Only the lines below from the one containing "ArithmeticFunction.vonMangoldt_nonneg (Real.sqrt_nonneg _)" to the one containing "have hprime : ∀" should be repeated, both included and unchanged.

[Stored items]
_____
/-! ### The origin-layer lemma -/

/-- **ORIGIN-LAYER LEMMA, variational form** (RH-free; registered stub `stub_originLayerLemma` of
the line skeleton of crux stmt-RiemannHypothesis-17778). For a real odd-sector ground state `u`
at the window `a`, a layer width `0 < η ≤ log 2` with `η < a`, the bulk sign hypothesis
`Re u ≥ 0` a.e. on `[η, a)` and the layer domination `layerPrimeDefect ≤ layerArchGlue` a.e. on
the part of `(0, η)` where `Re u < 0`, the antisymmetric fold `x ↦ sign(x)|u(x)|` is again an
odd-sector ground state at the window `a`. See the module docstring for the proof. -/
theorem stub_originLayerLemma :
    ∀ (a η : ℝ) (u : ℝ → ℂ), 0 < η → η ≤ Real.log 2 → η < a →
      IsWeilOddGroundState a u → (∀ t, (u t).im = 0) →
      (∀ᵐ t : ℝ, t ∈ Ico η a → 0 ≤ (u t).re) →
      (∀ᵐ x : ℝ, x ∈ Ioo 0 η → (u x).re < 0 → layerPrimeDefect a u x ≤ layerArchGlue a η u x) →
      IsWeilOddGroundState a (fun x ↦ ((Real.sign x * ‖u x‖ : ℝ) : ℂ)) := by
  intro a η u hη hηlog hηa hu hreal hbulk hdom
  have ha : 0 < a := hu.pos
  /- (0) a good representative `w` of `u` and the transfer of the hypotheses -/
  obtain ⟨w, hwm, hwo, hws, hwreal, hwu⟩ := exists_oddRepr hu hreal
  have hw : IsWeilOddGroundState a w := hu.congr_ae hwu.symm
  have hw2 : MemLp w 2 := hw.memLp
  have hws_ae : ∀ᵐ t : ℝ, t ∉ Icc (-a) a → w t = 0 := Eventually.of_forall hws
  have hwo_ae : ∀ᵐ t : ℝ, w (-t) = -w t := Eventually.of_forall hwo
  have hbulk_w : ∀ᵐ t : ℝ, t ∈ Ico η a → 0 ≤ (w t).re := by
    filter_upwards [hbulk, hwu] with t h1 h2 ht
    rw [h2]
    exact h1 ht
  have hpos_w : ∀ᵐ t : ℝ, η ≤ t → 0 ≤ (w t).re := by
    have hne : ∀ᵐ t : ℝ, t ∉ ({a} : Set ℝ) := measure_eq_zero_iff_ae_notMem.1 (measure_singleton a)
    filter_upwards [hbulk_w, hne] with t h1 h2 ht
    rcases lt_or_gt_of_ne (show t ≠ a from h2) with hlt | hgt
    · exact h1 ⟨ht, hlt⟩
    · rw [hws t (fun h ↦ not_lt.2 h.2 hgt), Complex.zero_re]
  have hdom_w : ∀ᵐ x : ℝ, x ∈ Ioo 0 η → (w x).re < 0 →
      layerPrimeDefect a w x ≤ layerArchGlue a η w x := by
    filter_upwards [hdom, hwu, layerPrimeDefect_ae_congr (a := a) hwu] with x hd hx hdef hx0 hneg
    rw [hdef, layerArchGlue_congr_ae hwu]
    rw [hx] at hneg
    exact hd hx0 hneg
  /- (1) the fold `v` of `w` -/
  set v : ℝ → ℂ := fun x ↦ (((Real.sign x * ‖w x‖ : ℝ)) : ℂ) with hv
  have hvm : Measurable v := measurable_signFold hwm
  have hv2 : MemLp v 2 := memLp_signFold hw2
  have hvo : ∀ x, v (-x) = -v x := signFold_neg hwo
  have hvs : ∀ x, x ∉ Icc (-a) a → v x = 0 := fun x hx ↦ by
    simp only [hv, hws x hx, norm_zero, mul_zero, Complex.ofReal_zero]
  have hvn : ∫ x, ‖v x‖ ^ 2 = 1 := by rw [hv, integral_norm_sq_signFold w, hw.integral_norm_sq]
  have hrad : ∀ x s, 0 < x → 0 < s → ‖v s - v x‖ ≤ |‖w s‖ - ‖w x‖| := fun x s hx hs ↦ by
    simp only [hv, Real.sign_of_pos hx, Real.sign_of_pos hs, one_mul, ← Complex.ofReal_sub,
      Complex.norm_real, Real.norm_eq_abs, le_refl]
  have hle : ∀ x, 0 < x → ‖v x‖ ≤ ‖w x‖ := fun x hx ↦ by
    simp only [hv, Real.sign_of_pos hx, one_mul, Complex.norm_real, norm_norm, le_refl]
  /- (2) energies of `w`; the pole form and the archimedean energy of `v` -/
  obtain ⟨hEw, hle_w⟩ := hw.finiteEnergy
  obtain ⟨hEv, -⟩ := archEnergy_signFold_le hwm hw2 hwo hws hEw
  have hpole := weilPoleForm_signFold_le (w := w) hwo
  /- (3) the archimedean energy folds with a gain -/
  set G : ℝ≥0∞ := ∫⁻ x in Ioi (0 : ℝ), ∫⁻ s in Ioi (0 : ℝ),
    ENNReal.ofReal ((‖w s‖ * ‖w x‖ - (w s * conj (w x)).re) *
      (weilArchDensity |s - x| - weilArchDensity (x + s))) with hG
  set A : (ℝ → ℂ) → ℝ := fun f ↦ ∫ t in Ioi (0 : ℝ), weilArchDensity t * weilIncrement f t with hA
  have hgainL := stub_foldArchGain w v hwm hvm hwo hvo hrad hle
  -- conversions between `lintegral` and Bochner integrals
  have hinner : ∀ (f : ℝ → ℂ), MemLp f 2 → ∀ t, ∫⁻ x, ENNReal.ofReal (‖f (x + t) - f x‖ ^ 2) =
      ENNReal.ofReal (weilIncrement f t) := fun f hf t ↦ by
    rw [weilIncrement, ofReal_integral_eq_lintegral_ofReal (integrable_weilIncrement_integrand hf t)
      (Eventually.of_forall fun x ↦ by positivity)]
  have hnn : ∀ f : ℝ → ℂ, 0 ≤ᵐ[volume.restrict (Ioi 0)] fun t ↦ weilArchDensity t * weilIncrement f t :=
    fun f ↦ (ae_restrict_iff' measurableSet_Ioi).2 (Eventually.of_forall fun t ht ↦
      mul_nonneg (weilArchDensity_pos ht).le (weilIncrement_nonneg f t))
  have hL : ∀ (f : ℝ → ℂ), MemLp f 2 →
      IntegrableOn (fun t ↦ weilArchDensity t * weilIncrement f t) (Ioi 0) →
      (∫⁻ t in Ioi (0 : ℝ), ENNReal.ofReal (weilArchDensity t) *
        ∫⁻ x, ENNReal.ofReal (‖f (x + t) - f x‖ ^ 2)) = ENNReal.ofReal (A f) := fun f hf hfE ↦ by
    rw [hA, ofReal_integral_eq_lintegral_ofReal hfE (hnn f)]
    refine setLIntegral_congr_fun measurableSet_Ioi fun t ht ↦ ?_
    rw [hinner f hf t, ← ENNReal.ofReal_mul (weilArchDensity_pos ht).le]
  rw [hL v hv2 hEv, hL w hw2 hEw] at hgainL
  -- `hgainL : ofReal (A v) + 2 * G ≤ ofReal (A w)`
  have h2G : 2 * G ≠ ⊤ :=
    ne_top_of_le_ne_top ENNReal.ofReal_ne_top (le_trans le_add_self hgainL)
  have hAw0 : 0 ≤ A w := setIntegral_nonneg measurableSet_Ioi fun t ht ↦
    mul_nonneg (weilArchDensity_pos ht).le (weilIncrement_nonneg w t)
  have hAv0 : 0 ≤ A v := setIntegral_nonneg measurableSet_Ioi fun t ht ↦
    mul_nonneg (weilArchDensity_pos ht).le (weilIncrement_nonneg v t)
  have harch : A v + (2 * G).toReal ≤ A w := by
    have h1 : ENNReal.ofReal (A v + (2 * G).toReal) ≤ ENNReal.ofReal (A w) := by
      rw [ENNReal.ofReal_add hAv0 ENNReal.toReal_nonneg, ENNReal.ofReal_toReal h2G]
      exact hgainL
    exact (ENNReal.ofReal_le_ofReal_iff hAw0).1 h1
  /- (4) the gain dominates `8 ∫ W · glue`, `W` the layer negative part of `w` -/
  set W : ℝ → ℝ := fun x ↦ (layerNegPart η w x).re with hW_def
  have hlim := stub_archGainLiminf a η w (fun _ ↦ w) hη hηa hw2 hwreal hws_ae hbulk_w
    (fun _ ↦ hwm) (Eventually.of_forall fun x ↦ tendsto_const_nhds)
  rw [Filter.liminf_const] at hlim
  -- `hlim : ∫⁻ x in Ioo 0 η, ofReal (8 * (W x * glue x)) ≤ 2 * G`
  have hW0 : ∀ x, 0 ≤ W x := fun x ↦ layerNegPart_re_nonneg η w x
  have hglue0 : ∀ x ∈ Ioo 0 η, 0 ≤ layerArchGlue a η w x := fun x hx ↦
    layerArchGlue_nonneg hx hbulk_w
  have hWmeas : Measurable W := by
    have : W = (Ioo 0 η).indicator fun y ↦ max (-(w y).re) 0 := by
      funext x; simp [hW_def, layerNegPart]
    rw [this]
    exact ((Complex.measurable_re.comp hwm).neg.max measurable_const).indicator measurableSet_Ioo
  have hWg_meas : Measurable fun x ↦ W x * layerArchGlue a η w x :=
    hWmeas.mul (measurable_layerArchGlue hwm)
  have hWg_nn : 0 ≤ᵐ[volume.restrict (Ioo 0 η)] fun x ↦ W x * layerArchGlue a η w x :=
    (ae_restrict_iff' measurableSet_Ioo).2 (Eventually.of_forall fun x hx ↦
      mul_nonneg (hW0 x) (hglue0 x hx))
  have hWg_int : IntegrableOn (fun x ↦ W x * layerArchGlue a η w x) (Ioo 0 η) := by
    refine ⟨hWg_meas.aestronglyMeasurable, (hasFiniteIntegral_iff_ofReal hWg_nn).2 ?_⟩
    calc ∫⁻ x in Ioo 0 η, ENNReal.ofReal (W x * layerArchGlue a η w x)
        ≤ ∫⁻ x in Ioo 0 η, ENNReal.ofReal (8 * ((layerNegPart η w x).re * layerArchGlue a η w x)) := by
          refine setLIntegral_mono' measurableSet_Ioo fun x hx ↦ ENNReal.ofReal_le_ofReal ?_
          have := mul_nonneg (hW0 x) (hglue0 x hx)
          simp only [hW_def] at this ⊢
          linarith
      _ ≤ 2 * G := hlim
      _ < ⊤ := lt_top_iff_ne_top.2 h2G
  have hgain_ge : 8 * ∫ x in Ioo 0 η, W x * layerArchGlue a η w x ≤ (2 * G).toReal := by
    have h8nn : 0 ≤ᵐ[volume.restrict (Ioo 0 η)]
        fun x ↦ 8 * ((layerNegPart η w x).re * layerArchGlue a η w x) :=
      (ae_restrict_iff' measurableSet_Ioo).2 (Eventually.of_forall fun x hx ↦
        mul_nonneg (by norm_num) (mul_nonneg (hW0 x) (hglue0 x hx)))
    have h8m : AEStronglyMeasurable (fun x ↦ 8 * ((layerNegPart η w x).re * layerArchGlue a η w x))
        (volume.restrict (Ioo 0 η)) := (hWg_meas.const_mul 8).aestronglyMeasurable
    rw [← integral_const_mul]
    change ∫ x in Ioo 0 η, 8 * ((layerNegPart η w x).re * layerArchGlue a η w x) ≤ (2 * G).toReal
    rw [integral_eq_lintegral_of_nonneg_ae h8nn h8m]
    exact ENNReal.toReal_mono h2G hlim
  /- (5) the prime increments -/
  have hf_meas : AEStronglyMeasurable (fun y ↦ (w y).re) volume :=
    Complex.continuous_re.comp_aestronglyMeasurable hw2.1
  have hf : MemLp (fun y ↦ (w y).re) 2 volume :=
    hw2.of_le hf_meas (Eventually.of_forall fun x ↦ by
      rw [Real.norm_eq_abs]; exact Complex.abs_re_le_norm _)
  have hFp : MemLp (fun y ↦ max ((w y).re) 0) 2 volume := by
    refine hf.of_le (hf_meas.sup aestronglyMeasurable_const) (Eventually.of_forall fun x ↦ ?_)
    rw [Real.norm_eq_abs, Real.norm_eq_abs, abs_of_nonneg (le_max_right _ _)]
    exact max_le (le_abs_self _) (abs_nonneg _)
  have hWmem : MemLp W 2 volume := by
    refine hf.of_le hWmeas.aestronglyMeasurable (Eventually.of_forall fun x ↦ ?_)
    rw [Real.norm_eq_abs, Real.norm_eq_abs, abs_of_nonneg (hW0 x)]
    by_cases hx : x ∈ Ioo 0 η
    · simp only [hW_def, layerNegPart_eq_of_mem hx, Complex.ofReal_re]
      exact max_le (neg_le_abs _) (abs_nonneg _)
    · simp only [hW_def, layerNegPart_eq_zero_of_notMem hx, Complex.zero_re]
      exact abs_nonneg _
  -- the per-length defect densities are integrable
  have hdens_int : ∀ ℓ : ℝ, Integrable
      (fun x ↦ W x * (max ((w (ℓ - x)).re) 0 - max ((w (ℓ + x)).re) 0)) volume := by
    intro ℓ
    have h1 : Integrable (fun x ↦ W x * max ((w (ℓ - x)).re) 0) volume :=
      hWmem.integrable_mul (hFp.comp_measurePreserving (Measure.measurePreserving_sub_left volume ℓ))
    have h2 : Integrable (fun x ↦ W x * max ((w (ℓ + x)).re) 0) volume :=
      hWmem.integrable_mul (hFp.comp_measurePreserving (measurePreserving_add_left volume ℓ))
    refine (h1.sub h2).congr (Eventually.of_forall fun x ↦ ?_)
    simp only [Pi.sub_apply]
    ring
  set r : ℕ → ℝ := fun n ↦ (Λ n : ℝ) / Real.sqrt n with hr
  have hr0 : ∀ n, 0 ≤ r n := fun n ↦
    div_nonneg ArithmeticFunction.vonMangoldt_nonneg (Real.sqrt_nonneg _)
  set I : ℕ → ℝ := fun n ↦ ∫ x in Ioo 0 η,
    W x * (max ((w (Real.log n - x)).re) 0 - max ((w (Real.log n + x)).re) 0) with hI
  have hprime : ∀ n ∈ weilPrimeIndex a,
      r n * weilIncrement v (Real.log n) ≤ r n * weilIncrement w (Real.log n) + r n * (8 * I n) := by
    intro n _
    rcases Nat.lt_or_ge n 2 with hn2 | hn2
    · have hΛ : r n = 0 := by
        interval_cases n <;> simp [hr]
      simp [hΛ]
    · have hlog : η ≤ Real.log n := by
        refine hηlog.trans (Real.log_le_log two_pos ?_)
        exact_mod_cast hn2
      have hst := stub_foldPrimeIncrement η (Real.log n) w hη hlog hw2 hwreal hwo_ae hpos_w
      have h1 : weilIncrement v (Real.log n) ≤ weilIncrement w (Real.log n) + 8 * I n := by
        simp only [hI, hW_def]
        linarith
      have := mul_le_mul_of_nonneg_left h1 (hr0 n)
      linarith [this]
  have hsumI : ∑ n ∈ weilPrimeIndex a, r n * (8 * I n) =
      8 * ∫ x in Ioo 0 η, W x * layerPrimeDefect a w x := by
    have e1 : ∀ n ∈ weilPrimeIndex a, r n * (8 * I n) =
        8 * ∫ x in Ioo 0 η, r n * (W x * (max ((w (Real.log n - x)).re) 0 -
          max ((w (Real.log n + x)).re) 0)) := by
      intro n _
      rw [integral_const_mul]
      simp only [hI]
      ring
    rw [Finset.sum_congr rfl e1, ← Finset.mul_sum, ← integral_finsetSum (weilPrimeIndex a) (fun n _ ↦
      ((hdens_int (Real.log n)).const_mul (r n)).integrableOn)]
    congr 1
    refine integral_congr_ae (Eventually.of_forall fun x ↦ ?_)
    simp only [layerPrimeDefect, hr, Finset.mul_sum]
    refine Finset.sum_congr rfl fun n _ ↦ ?_
    ring
  have hprimeSum : ∑ n ∈ weilPrimeIndex a, r n * weilIncrement v (Real.log n) ≤
      (∑ n ∈ weilPrimeIndex a, r n * weilIncrement w (Real.log n)) +
        8 * ∫ x in Ioo 0 η, W x * layerPrimeDefect a w x := by
    rw [← hsumI, ← Finset.sum_add_distrib]
    exact Finset.sum_le_sum hprime
  /- (6) domination: `∫ W · defect ≤ ∫ W · glue` -/
  have hWd_int : IntegrableOn (fun x ↦ W x * layerPrimeDefect a w x) (Ioo 0 η) := by
    have : (fun x ↦ W x * layerPrimeDefect a w x) =
        fun x ↦ ∑ n ∈ weilPrimeIndex a, r n * (W x * (max ((w (Real.log n - x)).re) 0 -
          max ((w (Real.log n + x)).re) 0)) := by
      funext x
      simp only [layerPrimeDefect, hr, Finset.mul_sum]
      refine Finset.sum_congr rfl fun n _ ↦ ?_
      ring
    rw [this]
    exact (integrable_finsetSum (weilPrimeIndex a) fun n _ ↦
      (hdens_int (Real.log n)).const_mul (r n)).integrableOn
  have hdomI : ∫ x in Ioo 0 η, W x * layerPrimeDefect a w x ≤
      ∫ x in Ioo 0 η, W x * layerArchGlue a η w x := by
    refine integral_mono_ae hWd_int hWg_int ?_
    rw [Filter.EventuallyLE, ae_restrict_iff' measurableSet_Ioo]
    filter_upwards [hdom_w] with x hx hxI
    rcases lt_or_ge (w x).re 0 with hneg | hnn
    · exact mul_le_mul_of_nonneg_left (hx hxI hneg) (hW0 x)
    · have hWx : W x = 0 := by
        simp only [hW_def, layerNegPart_eq_of_mem hxI, Complex.ofReal_re]
        exact max_eq_right (by linarith)
      simp [hWx]
  /- (7) assemble the energy inequality and conclude in the form domain -/
  have hEv_split : weilDirichletEnergy a v =
      (∑ n ∈ weilPrimeIndex a, r n * weilIncrement v (Real.log n)) + A v := rfl
  have hEw_split : weilDirichletEnergy a w =
      (∑ n ∈ weilPrimeIndex a, r n * weilIncrement w (Real.log n)) + A w := rfl
  have hle_v : weilPoleForm v + weilDirichletEnergy a v ≤
      weilMarkovConstant a + weilOddGroundEnergy a := by
    rw [hEv_split]
    rw [hEw_split] at hle_w
    linarith [hprimeSum, harch, hgain_ge, hdomI, hpole]
  have hvGS : IsWeilOddGroundState a v :=
    isWeilOddGroundState_of_energy_le a v ha hv2 hvs hvo hvn hEv hle_v
  /- (8) back to the fold of `u` itself (a.e. equal to `v`) -/
  refine hvGS.congr_ae ?_
  filter_upwards [hwu] with x hx
  simp only [hv, hx]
_____
TASK RESULT:
    div_nonneg ArithmeticFunction.vonMangoldt_nonneg (Real.sqrt_nonneg _)
  set I : ℕ → ℝ := fun n ↦ ∫ x in Ioo 0 η,
    W x * (max ((w (Real.log n - x)).re) 0 - max ((w (Real.log n + x)).re) 0) with hI
  have hprime : ∀ n ∈ weilPrimeIndex a,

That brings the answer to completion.